Simon Schophaus is an MD candidate exploring personalized nutrition as a potential intervention for preventing liver disease. His methodology includes analyzing large-scale dietary and health datasets to identify potential personalized nutrition interventions that may be effective in reducing the risk of liver disease, as well as conducting clinical studies to validate the efficacy of these interventions.

Paul Koop, an innovative research student, soon to be postdoc, at Schneider Lab, is blazing trails with his work on Python to develop algorithms for managing and visualizing PheWAS data from the UK Biobank. Specializing in the nexus of computer science and epidemiology, Paul is leveraging Python's powerful data analysis capabilities to unlock new understandings. His project focuses on developing unique algorithms to sift through the extensive PheWAS data. This work is instrumental in streamlining data analysis and pinpointing critical insights within the vast dataset. Furthermore, Paul is translating these complex datasets into intuitive visual formats, facilitating easier comprehension and utilization of the data. Paul's expertise is reshaping how Schneider Lab approaches PheWAS data.

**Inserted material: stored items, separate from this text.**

import Literature.MathematicalPhysics.QuantumFieldTheory.Balaban1983to89.B13ScaledPencilTransport
import Literature.MathematicalPhysics.QuantumFieldTheory.Balaban1983to89.B9Eq358TaxiLettersY
import Literature.MathematicalPhysics.QuantumFieldTheory.Balaban1983to89.B13BlockBondReadingNumerals
import Literature.MathematicalPhysics.QuantumFieldTheory.Balaban1983to89.B13OpsYPencilTransport
import Literature.MathematicalPhysics.QuantumFieldTheory.Balaban1983to89.B13GreenPrimeSymLettersOfReg335
import Literature.MathematicalPhysics.QuantumFieldTheory.Balaban1983to89.B9Eq3104CutoffCommutatorSizes
import Literature.MathematicalPhysics.QuantumFieldTheory.Balaban1983to89.B13DeltaALocalFamily

/-!
# `Balaban1983to89.B13ScaledPencilAveraging` — T. Bałaban, *Propagators for lattice gauge theories in a background field*, Commun. Math. Phys. **99** (1985) 389–434
# [Balaban1985BackgroundPropagators], (3.19)–(3.21) pp. 393–394 (the block averaging `Q′` and its transporters `U(Γ_{y,x})`, `x ∈ Bʲ(y)`), (3.24) p. 394 (`Q′*`), (3.35)–(3.37)
# p. 396 («|A′| < α₁(Lʲη)⁻¹ on Ω_j» — the complex neighbourhood is WEIGHTED BY THE LOCAL SCALE), (3.40) p. 397, Thm 3.4 p. 400; [Balaban1988RG2Cluster] p. 15 (the complexified
# configuration `U = U′U₀`); [Balaban1984PropagatorsII] (2.1)–(2.4) p. 224 (blocks of side `Lʲ` in `Ω_j`), (2.45) p. 231:
# ★★ STATION W4 OF THE (3.37)-SCALED RE-READ OF THE N10 LETTERS — module 73's block-averaging transporter facts (`qpT`, both of def-Y's letters) ALONG THE SCALED PENCIL
# `A″ ↦ e^{iη·w·A″}U₀` with a blockwise weight `|w| ≤ (L^{lev})⁻¹`, read BLOCK BY BLOCK on the corner box of the site's own block (dag-n10-w3 g5's W1–W3): ONE transporter
# numeral `KQ = K₀^{(d+1)(L^k−1)}·e^{(d+1)|η|Rc}` whose exponent does not see the level, and `KQ = e^{(d+1)|η|Rc}` at a unitary-valued background (the lane's corollary of
# record, I.39586) — in the `hQh hQhi hQf hQb hQsf hQsb` format of dag-n10-w6 g4's L3 §1 ∕ this seat's `B13DirichletLocalXLetters` §2.

statement-level bookkeeping over pv27's `prodCfg`, node00-def-Y's transporters (`parTaxiV ∕ parSY ∕ parSymY ∕ qpT ∕ qpK ∕ qpsK`), dag-n10-w3 g5's W3 `B13ScaledPencilTransport`
(the box word-length bound at the scaled pencil) and r06's `B9Eq358TaxiLettersY` (the block of `𝔅` IS the torus box of side `L^{lev}` at its corner: `val_sub_corner`,
`blkOf_toBox_of_val_sub_lt`, `pow_dvd_period_and_two_mul_le`, `toLex_corner_le`) BY NAME, with citation tags; [folklore] real arithmetic; THEOREMS ONLY (no `def`, no instance,
no notation); nothing of NODE 00's modified; nothing here is a claim about the Yang–Mills mass gap; no node is discharged; count-neutral.

WHY THIS FILE (cell `pub-ymgap`, HUMAN RULING D-0062, Track A node N10 = [B13] → N06 row 17; width seat `pub-ymgap-dag-n10-w5` g4; LOCATED (c) of the local-cube road,
I.38012: along the PLAIN pencil every station's radius is `∝ L^{−k}` because the transporter numerals carry `(K₀e^{|η|Rc})^{D}` with the TOP-LEVEL range `D ∼ (d+1)L^k`;
print weighs the field by the local scale, (3.37), so that on a block of level `j` the contour length `≲ (d+1)Lʲ` meets a field `≲ L^{−j}·Rc` — the product is level-free).
W3 typed the leaf (the box bound with the radius ON THE BOX); this file reads NODE 00's block-averaging transporters through it: for `qpK(s,z) ≠ 0` the site `z` lies in the
block `s`, the block is the corner box of side `L^{lev s}` (r06), the weight there is `≤ L^{−lev s}`, the word from the corner has `≤ (d+1)(L^{lev s} − 1)` letters, and
`(K₀e^{|η|L^{−j}Rc})^{(d+1)(Lʲ−1)} ≤ K₀^{(d+1)(L^k−1)}·e^{(d+1)|η|Rc}`.  Stations 75∕76∕78 and the X∕R∕Δ_a∕C stations are re-read over these binders unchanged in shape
(dag-n10-w4 g6's W5 for 75∕76; the bond-averaging transporters `qT` of `Q ∕ Q*` are NOT in this file — their averaging box can leave the level shell, see HONEST FRAMING).

WHAT THIS FILE PROVES (all `theorem`s; any complete normed `ℂ`-algebra `𝔸` with `‖1‖ = 1`; the weight `w : Site → ℝ` is a BINDER with
`hw : ∀ y, |w y| ≤ (L^{lev (blkOf (toBox y))})⁻¹`; the scaled pencil is the family `u ↦ prodCfg U₀ η (fun μ y => (w y : ℂ) • u μ y)`).
* §1 `tdist_chart_corner_le_level` (the block's taxicab diameter at its OWN level), `pow_scaled_le_uniform` (the numeral bookkeeping), ★★ `norm_parTaxiV_scaledPencil_corner_le` ∕
  `…_inv_…` (`blkOf z = s`, `‖A″‖ < Rc`, `‖U₀^{±1}‖ ≤ K₀`, `1 ≤ K₀` ⟹ `‖U(Γ_{corner s, z})^{±1}‖ ≤ K₀^{(d+1)(L^k−1)}·e^{(d+1)|η|Rc}` at `U = e^{iη·w·A″}U₀`),
  `qpT_parSymY_eq_of_blkOf_eq` (at the v4 letter the transporter of a site of the block is the plain corner word — the corner precedes its sites lexicographically),
  ★★ `norm_qpT_parSymY_scaledPencil_binders` (the FOUR binders `hQf ∕ hQb ∕ hQsf ∕ hQsb` at `parSymY`, one numeral; at def-Y's v2 letter `parSY` the four facts ARE
  `norm_parTaxiV_scaledPencil_corner_le ∕ _inv_` by `rfl`, `qpT i parSY U s z = U(Γ_{corner s, z})`).
* §2 `abs_weight_le_one`, ★ `differentiableOn_parTaxiV_scaledPencil ∕ _inv_` (holomorphy on the chart ball: pv27's pencil holomorphy ∘ the linear scaling, which maps
  the ball into itself — dag-n10-w4 g6's `differentiable_weightScale ∕ mapsTo_weightScale_ball` BY NAME), ★ `differentiableOn_qpT_parSymY_scaledPencil` (`hQh ∧ hQhi` at
  `parSymY`, both branches).
* §3 ★★★ `norm_qpT_parSymY_scaledPencil_binders_of_mem` — `G ≤ U(N)`, `G`-valued `U₀`: the four binders with **`KQ = e^{(d+1)|η|Rc}`** (no `L^k`, no level, no member size).
HONEST FRAMING: [folklore] bookkeeping over cited tree theorems; which weight is «of record» (print's `(L^{lev}η)⁻¹` against the chart's `η`) and which backgrounds ∕ readings
are of record is NODE 00's ∕ def-T's word — the weight stays a binder; the BOND-averaging transporters (`qT i parBY`, 75∕76's `Q ∕ Q*`) are not re-read here: by w4's
`exists_run_of_qK_ne_zero` their support box (side `≤ 2L^{j}` around a level-`j` coarse bond) can leave the level-`j` shell, so the blockwise weight bound needs the
multi-level separation geometry or a displayed box-weight binder (next edition); nothing of Bałaban's asserted beyond the cited theorems; N06 ∕ N10 NOT discharged; K1⁹ NOT
closed; counts unmoved (typed 28∕28 · discharged 5∕27); 0 `def`, 0 `sorry`, standard axioms; one finite 𝕋⁴ programme at fixed ε — R4 closes the conditional finite-𝕋⁴ rung
`BalabanLadder.UV` only; the YM mass gap (Clay) is NOT proved by any of this; nothing continuum ∕ ℝ⁴ ∕ OS.  Filed `--kind proof --supports` K1⁹ (stmt-QuantumFields-27364).
-/

noncomputable section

Helen Huang, a dedicated rotation student at the University of Pennsylvania and closely associated with Schneider Lab, is making significant contributions to the field of genetic research on Metabolic-Associated Fatty Liver Disease (MAFLD). She is leveraging the wealth of data available from the Penn Medicine Biobank to unearth genetic targets for MAFLD, aiding our understanding and potential treatment of this pervasive condition. Her work bridges the gap between big data and medical research, contributing valuable insights to our lab's comprehensive exploration of metabolic and gastrointestinal diseases.